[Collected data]

::::::::::

import Summits.KontsevichZagierPeriods.KontsevichZagierPeriods.Theorems.StandardPartsSpArcLiftingDensityStep
import Summits.KontsevichZagierPeriods.KontsevichZagierPeriods.Theorems.StandardPartsSpArcLiftingDensityNull
import Summits.KontsevichZagierPeriods.KontsevichZagierPeriods.Theorems.StandardPartsSpArcClosureOfSummit
import Summits.KontsevichZagierPeriods.KontsevichZagierPeriods.Theorems.StandardPartsSpArcClosureStubEndpointAeEq
import Literature.NumberTheory.Transcendental.KZCalculusProofs

/-!
# Route StandardParts — `SpArcLifting` (stmt-KontsevichZagierPeriods-3155): KZ classes are `L¹`-dense
in their value slice; sequential lifting is free; the summit is sequential `L¹`-closedness

Problem `KontsevichZagierPeriods`, route `StandardParts`, crux item stmt-KontsevichZagierPeriods-3155
(`SpArcLifting`), line `registered`, lead c2. Helper file (`--supports`).

The route's thesis splits Conjecture 1 as CLOSURE (KZ-equivalence is closed at `L¹`-endpoints of
arcs of identities) ∧ LIFTING (every equal-valued pair is such an endpoint pair). This file settles,
unconditionally, what happens when "arc" is read as "sequence" (no tameness at all):

* `exists_equivalent_integral_abs_sub_le` — **KZ classes are `L¹`-dense in their value slice**: for
  integral representations `r`, `r'` of the same dimension with `r.value = r'.value` and every
  `ε > 0` there is `r'' ~ r'` with `∫ |𝟙_{σ''} f'' − 𝟙_σ f| ≤ ε`. Proof: `g = 𝟙_σ f − 𝟙_{σ'} f'` has
  integral `0`, so it is within `ε` of a rational step function `s` with ZERO coefficient sum
  (`exists_step_integral_abs_sub_le_of_integral_eq_zero`); `r'' = [ℝⁿ, 𝟙_{σ'} f' + s]` is
  `KZ.Equivalent` to `r'` because `[ℝⁿ, s]` is a relation (`of_mem_relations_of_step`) and extension
  by zero is a relation; and `𝟙_{σ'} f' + s − 𝟙_σ f = s − g`.
* `approximatePeriodConjecture` — Conjecture 1 up to `ε` in `L¹`, any dimensions, unconditionally.
* `seqArcLifting` — hence LIFTING IS FREE FOR SEQUENCES: every equal-valued pair (any dimensions, no
  rationality needed) is, up to `KZ.Equivalent`, the `L¹`-endpoint pair of a sequence of identities
  `u k ~ R'` (the `R'`-side constant). Compare the registered stub `stub_rawArcLifting`, which asks
  the same of ONE `ℚ`-semialgebraic family: bounded complexity is exactly what density cannot give.
* `summit_iff_seqClosed` — hence **`KontsevichZagierPeriods ↔` every KZ class is sequentially
  `L¹`-closed in its dimension**. With `spArcLifting_iff_summit` (typed arcs: closure provable by
  rigidity, lifting = summit) this brackets the registered line (raw tame arcs: closure
  `≥ TameCovLimit`, lifting = Conjecture 1 at rigid pairs) between the two degenerate extremes.

Sources: M. Kontsevich, D. Zagier, *Periods* (2001), §1.2 Conjecture 1 [KontsevichZagier2001];
J. Viu-Sos, Int. J. Number Theory 17 (2021), §4 [ViuSos2021]; M. Yoshinaga, arXiv:0805.0349, §3.4
[Yoshinaga2008].
-/

noncomputable section

namespace Summit.KontsevichZagierPeriods.StandardParts

open MeasureTheory Set Filter Topology
open Literature.NumberTheory.Transcendental
open Literature.NumberTheory.Transcendental.KZ
open Literature.ModelTheory.ExponentialFields (IsSemialgebraic isSemialgebraic_univ)

variable {n m : ℕ}

/-! ### Values and `L¹` -/

/-- `L¹`-convergence of extended-by-zero integrands along any filter (here: sequences) gives
convergence of values (`|∫ F_k − ∫ F| ≤ ∫ |F_k − F|`; cf. `tendsto_value_of_tendsto_integral_abs_sub`
for real-parameter arcs). [folklore] -/
theorem tendsto_value_of_tendsto_integral_abs_sub' {ι : Type*} {l : Filter ι}
    (u : ι → IntegralRep n) (r : IntegralRep n)
    (h : Tendsto (fun k => ∫ x, |(u k).domain.indicator (u k).integrand x -
      r.domain.indicator r.integrand x|) l (𝓝 0)) :
    Tendsto (fun k => (u k).value) l (𝓝 r.value) := by
  rw [tendsto_iff_norm_sub_tendsto_zero]
  refine squeeze_zero_norm' (Eventually.of_forall fun k => ?_) h
  rw [norm_norm, Real.norm_eq_abs, integralRep_value_eq_integral_indicator,
    integralRep_value_eq_integral_indicator,
    ← integral_sub (integrable_indicator_integrand _) (integrable_indicator_integrand _)]
  exact abs_integral_le_integral_abs

/-! ### KZ classes are `L¹`-dense in their value slice -/

/-- **KZ classes are `L¹`-dense in their value slice.** If `r`, `r'` are integral representations of
the same dimension with `r.value = r'.value`, then for every `ε > 0` there is an integral
representation `r''` with `KZ.Equivalent r'' r'` and `∫ |𝟙_{σ''} f'' − 𝟙_σ f| ≤ ε`. The witness is
`r'' = [ℝⁿ, 𝟙_{σ'} f' + s]` for a zero-sum rational step function `s` within `ε` of
`𝟙_σ f − 𝟙_{σ'} f'` (`exists_step_integral_abs_sub_le_of_integral_eq_zero`); `[ℝⁿ, s]` is a
relation (`of_mem_relations_of_step`), extension by zero is a relation, and integrand additivity
glues. So the "approximate period conjecture" is a theorem: Conjecture 1 is entirely about EXACT
identity at bounded complexity. [cite: KontsevichZagier2001, §1.2 Conjecture 1] -/
theorem exists_equivalent_integral_abs_sub_le (r r' : IntegralRep n) (hv : r.value = r'.value)
    {ε : ℝ} (hε : 0 < ε) :
    ∃ r'' : IntegralRep n, Equivalent r'' r' ∧
      ∫ x, |r''.domain.indicator r''.integrand x - r.domain.indicator r.integrand x| ≤ ε := by
  set F : (Fin n → ℝ) → ℝ := r.domain.indicator r.integrand with hF
  set F' : (Fin n → ℝ) → ℝ := r'.domain.indicator r'.integrand with hF'
  have hFi : Integrable F := integrable_indicator_integrand r
  have hF'i : Integrable F' := integrable_indicator_integrand r'
  set g : (Fin n → ℝ) → ℝ := fun x => F x - F' x with hg
  have hgi : Integrable g := hFi.sub hF'i
  have hg0 : ∫ x, g x = 0 := by
    simp only [hg]
    rw [integral_sub hFi hF'i, hF, hF', ← integralRep_value_eq_integral_indicator,
      ← integralRep_value_eq_integral_indicator, hv, sub_self]
  obtain ⟨j, L, R, q, _, _, hq0, hsi, hs⟩ :=
    exists_step_integral_abs_sub_le_of_integral_eq_zero g hgi hg0 hε
  set c : Fin n → ℝ := fun _ => (R : ℝ) with hc
  set s : (Fin n → ℝ) → ℝ := fun x => ∑ K ∈ Finset.range (L ^ n),
    (q K : ℝ) * (hoCube j (digits n L K)).indicator 1 (x + c) with hsdef
  have hs1 : ∫ x, |g x - s x| ≤ ε := hs
  -- the step representation and the extension by zero of `r'`, both on `ℝⁿ`
  let Z : IntegralRep n := ⟨univ, s, isSemialgebraic_univ, isSemialgebraicFunOn_step j L R q,
    integrableOn_univ.2 hsi⟩
  let E : IntegralRep n := ⟨univ, F', isSemialgebraic_univ, isSemialgebraicFunOn_indicator_integrand r',
    integrableOn_univ.2 hF'i⟩
  let r'' : IntegralRep n := ⟨univ, fun x => F' x + s x, isSemialgebraic_univ,
    (IsSemialgebraicFunOn.add_holds (isSemialgebraicFunOn_indicator_integrand r')
      (isSemialgebraicFunOn_step j L R q)).congr fun x _ => rfl,
    integrableOn_univ.2 (hF'i.add hsi)⟩
  have hZ : of Z ∈ relations := of_mem_relations_of_step q hq0 Z rfl fun x => rfl
  have hE : of E - of r' ∈ relations :=
    of_sub_of_mem_relations_of_indicator E r' (subset_univ _) fun x _ => rfl
  have hadd : of r'' - of E - of Z ∈ relations :=
    integrandAddRel_subset_relations ⟨n, r'', E, Z, rfl, rfl, fun x _ => rfl, rfl⟩
  refine ⟨r'', ?_, ?_⟩
  · show of r'' - of r' ∈ relations
    have : of r'' - of r' = (of r'' - of E - of Z) + (of E - of r') + of Z := by abel
    rw [this]
    exact relations.add_mem (relations.add_mem hadd hE) hZ
  · have hpt : ∀ x, |r''.domain.indicator r''.integrand x - r.domain.indicator r.integrand x| =
        |g x - s x| := fun x => by
      have e1 : r''.domain.indicator r''.integrand x = F' x + s x := by
        show (univ : Set (Fin n → ℝ)).indicator (fun x => F' x + s x) x = F' x + s x
        rw [indicator_univ]
      have e2 : g x = F x - F' x := rfl
      have e3 : r.domain.indicator r.integrand x = F x := rfl
      rw [e1, e2, e3, abs_sub_comm]
      congr 1
      ring
    exact (integral_congr_ae (Eventually.of_forall hpt)).trans_le hs1

/-- **A sequence of equivalent representations converging in `L¹` to any equal-valued target.**
(`exists_equivalent_integral_abs_sub_le` with `ε = 1/(k+1)`.) [cite: KontsevichZagier2001, §1.2] -/
theorem exists_seq_equivalent_tendsto (r r' : IntegralRep n) (hv : r.value = r'.value) :
    ∃ u : ℕ → IntegralRep n, (∀ k, Equivalent (u k) r') ∧
      Tendsto (fun k => ∫ x, |(u k).domain.indicator (u k).integrand x -
        r.domain.indicator r.integrand x|) atTop (𝓝 0) := by
  choose u hu hdist using fun k : ℕ =>
    exists_equivalent_integral_abs_sub_le r r' hv (by positivity : (0 : ℝ) < 1 / ((k : ℝ) + 1))
  refine ⟨u, hu, squeeze_zero (fun k => integral_nonneg fun x => abs_nonneg _) hdist ?_⟩
  exact tendsto_one_div_add_atTop_nhds_zero_nat

/-- **The period conjecture holds up to `ε` in `L¹` ("approximate Conjecture 1", unconditional).**
For integral representations `r`, `r'` of any dimensions with equal values and every `ε > 0` there are,
in a common dimension `N`, representations `R ~ r` and `R'' ~ r'` whose extended-by-zero integrands
are within `ε` in `L¹(ℝᴺ)`. (Raise both to dimension `N = max n m` by
`KZ.IntegralRep.exists_equivalent_of_le`, then `exists_equivalent_integral_abs_sub_le`.) What
Conjecture 1 adds to this theorem is only `ε = 0`. [cite: KontsevichZagier2001, §1.2 Conjecture 1] -/
theorem approximatePeriodConjecture (r : IntegralRep n) (r' : IntegralRep m)
    (hv : r.value = r'.value) {ε : ℝ} (hε : 0 < ε) :
    ∃ (N : ℕ) (R R'' : IntegralRep N), Equivalent r R ∧ Equivalent r' R'' ∧
      ∫ x, |R''.domain.indicator R''.integrand x - R.domain.indicator R.integrand x| ≤ ε := by
  obtain ⟨R, hR⟩ := r.exists_equivalent_of_le (le_max_left n m)
  obtain ⟨R', hR'⟩ := r'.exists_equivalent_of_le (le_max_right n m)
  have hvR : R.value = R'.value := by
    rw [← Equivalent.value_eq_holds hR, ← Equivalent.value_eq_holds hR', hv]
  obtain ⟨R'', hR'', hdist⟩ := exists_equivalent_integral_abs_sub_le R R' hvR hε
  exact ⟨max n m, R, R'', hR, hR'.trans hR''.symm, hdist⟩

/-! ### Lifting is free for sequences; the summit is sequential closedness -/

/-- **Sequential arc lifting, unconditionally.** Every equal-valued pair `(r, r')` of integral
representations (any dimensions) is, up to `KZ.Equivalent` (raising both to a common dimension,
`KZ.IntegralRep.exists_equivalent_of_le`), the `L¹`-endpoint pair of a SEQUENCE of identities:
`u k ~ R'` for all `k` and `u k → R` in `L¹`, with `r ~ R`, `r' ~ R'`. This is the registered stub
`stub_rawArcLifting` with "one `ℚ`-semialgebraic family over `(0,1)`" weakened to "a sequence" — and
in that form it is a theorem, so all the content of the stub is the bounded complexity of a single
semialgebraic family. [cite: KontsevichZagier2001, §1.2 Conjecture 1] -/
theorem seqArcLifting (r : IntegralRep n) (r' : IntegralRep m) (hv : r.value = r'.value) :
    ∃ (N : ℕ) (R R' : IntegralRep N) (u : ℕ → IntegralRep N),
      Equivalent r R ∧ Equivalent r' R' ∧ (∀ k, Equivalent (u k) R') ∧
      Tendsto (fun k => ∫ x, |(u k).domain.indicator (u k).integrand x -
        R.domain.indicator R.integrand x|) atTop (𝓝 0) := by
  obtain ⟨R, hR⟩ := r.exists_equivalent_of_le (le_max_left n m)
  obtain ⟨R', hR'⟩ := r'.exists_equivalent_of_le (le_max_right n m)
  have hvR : R.value = R'.value := by
    rw [← Equivalent.value_eq_holds hR, ← Equivalent.value_eq_holds hR', hv]
  obtain ⟨u, hu, hlim⟩ := exists_seq_equivalent_tendsto R R' hvR
  exact ⟨max n m, R, R', u, hR, hR', hu, hlim⟩

/-- **The summit is sequential `L¹`-closedness of KZ classes.** `KontsevichZagierPeriods` holds iff,
in every dimension `n`, whenever `u k ~ r'` for all `k` and `u k → r` in `L¹` (extended-by-zero
integrands), already `r ~ r'`. Forward: values pass to the limit (`|v(u k) − v(r)| ≤ ‖u k − r‖₁`),
so `v(r) = v(r')`, and the summit (freed of `IsRational` by `kzPeriodConjecture'_iff_isRational`)
gives `r ~ r'`. Backward: given an equal-valued pair, raise both to a common dimension and apply
closedness to the free sequential lifting `exists_seq_equivalent_tendsto`. Together with
`spArcLifting_iff_summit` this exhibits the two degenerate extremes of the route's closure/lifting
split — sequences (lifting free, closure = summit) and `IntegralRep`-valued arcs (closure free,
lifting = summit) — between which the registered line over raw tame arcs sits.
[cite: KontsevichZagier2001, §1.2 Conjecture 1] -/
theorem summit_iff_seqClosed :
    KontsevichZagierPeriods ↔
      ∀ ⦃n : ℕ⦄ (r r' : KZ.IntegralRep n) (u : ℕ → KZ.IntegralRep n),
        (∀ k, KZ.Equivalent (u k) r') →
        Filter.Tendsto (fun k => ∫ x, |(u k).domain.indicator (u k).integrand x -
          r.domain.indicator r.integrand x|) Filter.atTop (𝓝 0) →
        KZ.Equivalent r r' := by
  constructor
  · intro hS n r r' u hu hlim
    have hP : KZPeriodConjecture' := kzPeriodConjecture'_iff_isRational.mpr hS
    apply hP
    have h₁ := tendsto_value_of_tendsto_integral_abs_sub' u r hlim
    have h₂ : Tendsto (fun k => (u k).value) atTop (𝓝 r'.value) :=
      tendsto_const_nhds.congr fun k => (Equivalent.value_eq_holds (hu k)).symm
    exact tendsto_nhds_unique h₁ h₂
  · intro h n m r r' _ _ hv
    obtain ⟨N, R, R', u, hR, hR', hu, hlim⟩ := seqArcLifting r r' hv
    exact hR.trans ((h R R' u hu hlim).trans hR'.symm)

end Summit.KontsevichZagierPeriods.StandardParts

::::::::::

#### Exercise details:
When a line among the entries contains "obtain", pull that line out.

#### Solution to this problem:
  obtain ⟨j, L, R, q, _, _, hq0, hsi, hs⟩ :=
  obtain ⟨R, hR⟩ := r.exists_equivalent_of_le (le_max_left n m)
  obtain ⟨R', hR'⟩ := r'.exists_equivalent_of_le (le_max_right n m)
  obtain ⟨R'', hR'', hdist⟩ := exists_equivalent_integral_abs_sub_le R R' hvR hε
  obtain ⟨R, hR⟩ := r.exists_equivalent_of_le (le_max_left n m)
  obtain ⟨R', hR'⟩ := r'.exists_equivalent_of_le (le_max_right n m)
  obtain ⟨u, hu, hlim⟩ := exists_seq_equivalent_tendsto R R' hvR
    obtain ⟨N, R, R', u, hR, hR', hu, hlim⟩ := seqArcLifting r r' hv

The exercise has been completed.